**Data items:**
════════════════

import Literature.ModelTheory.ExponentialFields.EPolyNormalForm
import Mathlib.Algebra.MvPolynomial.CommRing
import HarnessLib

/-!
# Wilkie 1996, §10 / den Besten, Theorem 7.2.1: the smoothness condition `S₂` for `T_e` with bounded witnesses

Topic `Literature/ModelTheory/ExponentialFields`.  M. den Besten, *Wilkie's Theorem and the
Uniform Real Schanuel Conjecture* (MSc thesis, Utrecht 2016), Definition 7.1.20 (ii) and
Theorem 7.2.1 ("We show that `T_e` satisfies `S₂`", pp. 91–92): by the model completeness of `T_e`
every `L_e`-formula `φ(x̄)` is equivalent to `∃ ȳ ρ(ȳ, e(ȳ), x̄, e(x̄)) = 0` ((48),
`EPolyNormalForm.lean`), and the witnesses `ȳ` can be **bounded** (`‖ȳ‖ ≤ 1`) at the price of
replacing `e` by smooth functions: den Besten inverts the large coordinates, `y_j ↦ y_j⁻¹`,
`e(y_j) ↦ e*(y_j) = e(y_j⁻¹)`, obtaining `2^m` functions `F_s` indexed by the subsets `s` of the
inverted coordinates.  This file proves the bounded form in every model `K` of `T_exp`, with one
deviation of presentation: the **algebraic compactification `y ↦ y / (1 - y²)` of the line**
(`(-1, 1) → K` bijective in a real closed field) replaces the inversion, so that ONE integer
polynomial `P` and the entire function `ẽ(y) = e(y / (1 - y²))` suffice:

* `SmoothnessS2.exists_clear_denominators` — `P(x̄, ȳ, Ē, F̄) = (Π (1 - y_j²))^D ρ(x̄, (y_j / (1 - y_j²)), Ē, F̄)`;
* `SmoothnessS2.exists_abs_lt_one_div_eq` — every `w` is `y / (1 - y²)` with `|y| < 1`;
* `SmoothnessS2.exists_bounded_presentation` — **`S₂` with bounded witnesses**: from
  `rexpTheory.IsModelComplete` (Wilkie's First Main Theorem for `exp↾[0,1]`), for every
  `L_e`-formula `φ(x̄)` there are `m` and `P` with
  `K ⊨ φ(x̄) ↔ ∃ ȳ (|y_j| < 1 ∧ P(x̄, ȳ, e(x̄), ẽ(ȳ)) = 0)` in every model `K` of `T_exp`.

The functions `(x̄, ȳ) ↦ P(x̄, ȳ, e(x̄), ẽ(ȳ))` are those of `Wilkie1996SmoothFunctions.lean`
(graphs, extreme values, Taylor approximation).  Nothing here is a named fact; no definition is
introduced.

## References

* M. den Besten, *Wilkie's Theorem and the Uniform Real Schanuel Conjecture*, MSc thesis, Utrecht
  (2016): Definition 7.1.20 (ii), Theorem 7.2.1 (pp. 91–92), (48). [DenBesten2016]
* A. J. Wilkie, J. Amer. Math. Soc. 9 (1996), §10 (smooth theories) and Theorem 11.1. [WilkieJAMS1996]
-/

noncomputable section

open FirstOrder FirstOrder.Language FirstOrder.Language.Structure

namespace Literature.ModelTheory.ExponentialFields

namespace SmoothnessS2

/-! ### Terms of the language of ordered rings are integer polynomials -/

/-- Every term of `(+, ·, -, 0, 1, ≤)` is realized, in a commutative ring, by the evaluation of an
integer polynomial. [folklore] -/
theorem exists_mvPolynomial_realize_eq {ι : Type*} (t : Language.orderedRing.Term ι) :
    ∃ P : MvPolynomial ι ℤ, ∀ (R : Type) [CommRing R] [LE R] (w : ι → R),
      t.realize w = MvPolynomial.aeval w P := by
  induction t with
  | var i => exact ⟨MvPolynomial.X i, fun R _ _ w => by simp⟩
  | func f ts ih =>
    choose P hP using ih
    cases f with
    | add => exact ⟨P 0 + P 1, fun R _ _ w => by simp [hP]⟩
    | mul => exact ⟨P 0 * P 1, fun R _ _ w => by simp [hP]⟩
    | neg => exact ⟨-P 0, fun R _ _ w => by simp [hP]⟩
    | zero => exact ⟨0, fun R _ _ w => by simp⟩
    | one => exact ⟨1, fun R _ _ w => by simp⟩

/-! ### Clearing the denominators of the substitution `w = y / (1 - y²)` -/

/-- **Clearing denominators.**  For an integer polynomial `ρ(x̄, w̄, Ē, F̄)` (variables
`(Fin n ⊕ Fin m) ⊕ (Fin n ⊕ Fin m)`) there are `D` and an integer polynomial `P` in the same
variables with `P(x̄, ȳ, Ē, F̄) = (Πⱼ (1 - yⱼ²))^D · ρ(x̄, (yⱼ / (1 - yⱼ²))ⱼ, Ē, F̄)` whenever the
`1 - yⱼ²` are invertible. [folklore] -/
theorem exists_clear_denominators {n m : ℕ}
    (ρ : MvPolynomial ((Fin n ⊕ Fin m) ⊕ (Fin n ⊕ Fin m)) ℤ) :
    ∃ (D : ℕ) (P : MvPolynomial ((Fin n ⊕ Fin m) ⊕ (Fin n ⊕ Fin m)) ℤ),
      ∀ (R : Type) [Field R] (x : Fin n → R) (y : Fin m → R) (E : Fin n → R) (F : Fin m → R),
        (∀ j, (1 : R) - y j ^ 2 ≠ 0) →
        MvPolynomial.aeval (Sum.elim (Sum.elim x y) (Sum.elim E F)) P =
          (∏ j, (1 - y j ^ 2)) ^ D *
            MvPolynomial.aeval (Sum.elim (Sum.elim x (fun j => y j / (1 - y j ^ 2))) (Sum.elim E F)) ρ := by
  classical
  -- the polynomial `Π_j (1 - Y_j²)` and its partial products
  let U : MvPolynomial ((Fin n ⊕ Fin m) ⊕ (Fin n ⊕ Fin m)) ℤ :=
    ∏ j : Fin m, (1 - MvPolynomial.X (Sum.inl (Sum.inr j)) ^ 2)
  have hU : ∀ (R : Type) [Field R] (x : Fin n → R) (y : Fin m → R) (E : Fin n → R) (F : Fin m → R),
      MvPolynomial.aeval (Sum.elim (Sum.elim x y) (Sum.elim E F)) U = ∏ j, (1 - y j ^ 2) := by
    intro R _ x y E F
    simp [U, map_prod]
  induction ρ using MvPolynomial.induction_on with
  | C a =>
    refine ⟨0, MvPolynomial.C a, fun R _ x y E F _ => ?_⟩
    simp
  | add p q hp hq =>
    obtain ⟨D₁, P₁, h₁⟩ := hp
    obtain ⟨D₂, P₂, h₂⟩ := hq
    refine ⟨D₁ + D₂, U ^ D₂ * P₁ + U ^ D₁ * P₂, fun R _ x y E F hy => ?_⟩
    rw [map_add, map_mul, map_mul, map_pow, map_pow, hU, h₁ R x y E F hy, h₂ R x y E F hy,
      map_add]
    ring
  | mul_X p i hp =>
    obtain ⟨D, P, h⟩ := hp
    rcases i with (i | j) | (i | j)
    · refine ⟨D, P * MvPolynomial.X (Sum.inl (Sum.inl i)), fun R _ x y E F hy => ?_⟩
      rw [map_mul, map_mul, h R x y E F hy, MvPolynomial.aeval_X, MvPolynomial.aeval_X]
      simp only [Sum.elim_inl]
      ring
    · -- the variable `w_j`: one more power of the denominators
      refine ⟨D + 1, P * MvPolynomial.X (Sum.inl (Sum.inr j)) *
        ∏ j' ∈ Finset.univ.erase j, (1 - MvPolynomial.X (Sum.inl (Sum.inr j')) ^ 2),
        fun R _ x y E F hy => ?_⟩
      rw [map_mul, map_mul, map_mul, h R x y E F hy, MvPolynomial.aeval_X, MvPolynomial.aeval_X,
        map_prod]
      simp only [Sum.elim_inl, Sum.elim_inr, map_sub, map_one, map_pow, MvPolynomial.aeval_X]
      rw [pow_succ, ← Finset.mul_prod_erase Finset.univ (fun j => (1 : R) - y j ^ 2) (Finset.mem_univ j)]
      field_simp [hy j]
    · refine ⟨D, P * MvPolynomial.X (Sum.inr (Sum.inl i)), fun R _ x y E F hy => ?_⟩
      rw [map_mul, map_mul, h R x y E F hy, MvPolynomial.aeval_X, MvPolynomial.aeval_X]
      simp only [Sum.elim_inr]
      ring
    · refine ⟨D, P * MvPolynomial.X (Sum.inr (Sum.inr j)), fun R _ x y E F hy => ?_⟩
      rw [map_mul, map_mul, h R x y E F hy, MvPolynomial.aeval_X, MvPolynomial.aeval_X]
      simp only [Sum.elim_inr]
      ring

/-! ### Solving `w = y / (1 - y²)` with `|y| < 1` in the models of `T_exp` -/

/-- In a model of `T_exp` (a real closed field) every `w` is `y / (1 - y²)` for some `y` with
`|y| < 1` (the root `y = (√(1 + 4w²) - 1) / (2w)` of `w y² + y - w`). [folklore] -/
theorem exists_abs_lt_one_div_eq (K : Language.Theory.ModelType.{0, 0, 0} realExpTheory) (w : K) :
    ∃ y : K, |y| < 1 ∧ y / (1 - y ^ 2) = w := by
  by_cases hw : w = 0
  · exact ⟨0, by simp, by simp [hw]⟩
  obtain ⟨s, hs⟩ := RealExpModel.exists_mul_self_eq (show (0 : K) ≤ 1 + 4 * w ^ 2 by positivity)
  -- take the non-negative square root
  obtain ⟨s, hs, hs0⟩ : ∃ s : K, s * s = 1 + 4 * w ^ 2 ∧ 0 ≤ s := by
    rcases le_total 0 s with h | h
    · exact ⟨s, hs, h⟩
    · exact ⟨-s, by rw [neg_mul_neg]; exact hs, neg_nonneg.2 h⟩
  have hs1 : 1 < s := by
    have h4 : (0 : K) < 4 * w ^ 2 := by positivity
    nlinarith
  refine ⟨(s - 1) / (2 * w), ?_, ?_⟩
  · rw [abs_div, abs_of_pos (by linarith : (0 : K) < s - 1), div_lt_one (by positivity)]
    -- `s - 1 < 2 |w|` iff `s² < (1 + 2|w|)²`
    have habs : |2 * w| = 2 * |w| := by rw [abs_mul, abs_of_pos (by norm_num : (0 : K) < 2)]
    rw [habs]
    have hwpos : 0 < |w| := abs_pos.2 hw
    nlinarith [abs_mul_abs_self w, sq_abs w]
  · have h2w : (2 : K) * w ≠ 0 := mul_ne_zero two_ne_zero hw
    have hden : (1 : K) - ((s - 1) / (2 * w)) ^ 2 ≠ 0 := by
      rw [div_pow, sub_ne_zero, ne_comm, Ne, div_eq_one_iff_eq (pow_ne_zero 2 h2w)]
      intro h
      have : (s - 1) ^ 2 = 4 * w ^ 2 := by rw [h]; ring
      nlinarith
    rw [div_eq_iff hden]
    field_simp
    nlinarith [hs]

/-! ### `S₂` for `T_e` with bounded witnesses -/

/-- **The smoothness condition `S₂` for `T_e` with bounded witnesses** (den Besten 2016,
Theorem 7.2.1, "We show that `T_e` satisfies `S₂`", and Definition 7.1.20 (ii); here from
Wilkie's First Main Theorem for `exp↾[0,1]`, `rexpTheory.IsModelComplete`, through the normal
form (48) of `EPolyNormalForm.lean`): every `L_e`-formula `φ(x̄)` is equivalent, in every model
`K` of `T_exp`, to `∃ ȳ (|yⱼ| < 1 ∧ P(x̄, ȳ, e(x̄), ẽ(ȳ)) = 0)` for one integer polynomial `P`,
where `ẽ(y) = e(y / (1 - y²))` (`= 1` at `y² = 1`).  (den Besten bounds the witnesses by the
inversion `yⱼ ↦ yⱼ⁻¹` and the function `e*(y) = e(y⁻¹)`, at the price of `2^m` functions indexed by
the subsets `s`; the algebraic compactification `y ↦ y / (1 - y²)` of the line gives one.)
[cite: DenBesten2016, Theorem 7.2.1 (S₂) and Definition 7.1.20 (ii)] -/
theorem exists_bounded_presentation (hMC : rexpTheory.IsModelComplete) {n : ℕ}
    (φ : Language.orderedERing.Formula (Fin n)) :
    ∃ (m : ℕ) (P : MvPolynomial ((Fin n ⊕ Fin m) ⊕ (Fin n ⊕ Fin m)) ℤ),
      ∀ (K : Language.Theory.ModelType.{0, 0, 0} realExpTheory) (x : Fin n → K),
        φ.Realize x ↔ ∃ y : Fin m → K, (∀ j, |y j| < 1) ∧
          MvPolynomial.aeval (Sum.elim (Sum.elim x y) (Sum.elim (fun i => EFun.e (x i))
            (fun j => if y j ^ 2 = 1 then 1 else EFun.e (y j / (1 - y j ^ 2))))) P = 0 := by
  classical
  obtain ⟨m, ρ, hρ⟩ := RealExpModel.exists_ePoly_iff_of_rexp_isModelComplete hMC φ
  obtain ⟨ρP, hρP⟩ := exists_mvPolynomial_realize_eq ρ
  obtain ⟨D, P, hP⟩ := exists_clear_denominators ρP
  refine ⟨m, P, fun K x => ?_⟩
  rw [hρ K x]
  have hlt1 : ∀ {y : K}, |y| < 1 → 1 - y ^ 2 ≠ 0 := fun {y} hy => by
    have : y ^ 2 < 1 := by
      have h := abs_lt.1 hy
      nlinarith [h.1, h.2]
    exact sub_ne_zero.2 (ne_of_gt this)
  have hlt1' : ∀ {y : K}, |y| < 1 → y ^ 2 ≠ 1 := fun {y} hy h =>
    hlt1 hy (by rw [h, sub_self])
  constructor
  · rintro ⟨w, hw⟩
    choose y hy hyw using fun j => exists_abs_lt_one_div_eq K (w j)
    refine ⟨y, hy, ?_⟩
    rw [hP K x y (fun i => EFun.e (x i)) _ fun j => hlt1 (hy j)]
    have hpt : RealExpModel.ePt (Sum.elim x w) =
        Sum.elim (Sum.elim x (fun j => y j / (1 - y j ^ 2)))
          (Sum.elim (fun i => EFun.e (x i))
            (fun j => if y j ^ 2 = 1 then 1 else EFun.e (y j / (1 - y j ^ 2)))) := by
      funext v
      rcases v with (i | j) | (i | j)
      · rfl
      · show w j = y j / (1 - y j ^ 2)
        rw [hyw]
      · rfl
      · show EFun.e (w j) = (if y j ^ 2 = 1 then 1 else EFun.e (y j / (1 - y j ^ 2)))
        rw [if_neg (hlt1' (hy j)), hyw]
    rw [hρP, hpt] at hw
    rw [hw, mul_zero]
  · rintro ⟨y, hy, hyP⟩
    refine ⟨fun j => y j / (1 - y j ^ 2), ?_⟩
    rw [hρP]
    rw [hP K x y (fun i => EFun.e (x i)) _ fun j => hlt1 (hy j)] at hyP
    have hpt : RealExpModel.ePt (Sum.elim x fun j => y j / (1 - y j ^ 2)) =
        Sum.elim (Sum.elim x (fun j => y j / (1 - y j ^ 2)))
          (Sum.elim (fun i => EFun.e (x i))
            (fun j => if y j ^ 2 = 1 then 1 else EFun.e (y j / (1 - y j ^ 2)))) := by
      funext v
      rcases v with (i | j) | (i | j)
      · rfl
      · rfl
      · rfl
      · show EFun.e (y j / (1 - y j ^ 2)) = (if y j ^ 2 = 1 then 1 else EFun.e (y j / (1 - y j ^ 2)))
        rw [if_neg (hlt1' (hy j))]
    rw [hpt]
    have hprod : (∏ j, ((1 : K) - y j ^ 2)) ^ D ≠ 0 :=
      pow_ne_zero _ (Finset.prod_ne_zero_iff.2 fun j _ => hlt1 (hy j))
    exact (mul_eq_zero.1 hyP).resolve_left hprod

end SmoothnessS2

end Literature.ModelTheory.ExponentialFields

════════════════

**WORK TASK:** Every line in the data that holds "univ" should be copied out.

**EXPECTED ANSWER:**
        ∏ j' ∈ Finset.univ.erase j, (1 - MvPolynomial.X (Sum.inl (Sum.inr j')) ^ 2),
      rw [pow_succ, ← Finset.mul_prod_erase Finset.univ (fun j => (1 : R) - y j ^ 2) (Finset.mem_univ j)]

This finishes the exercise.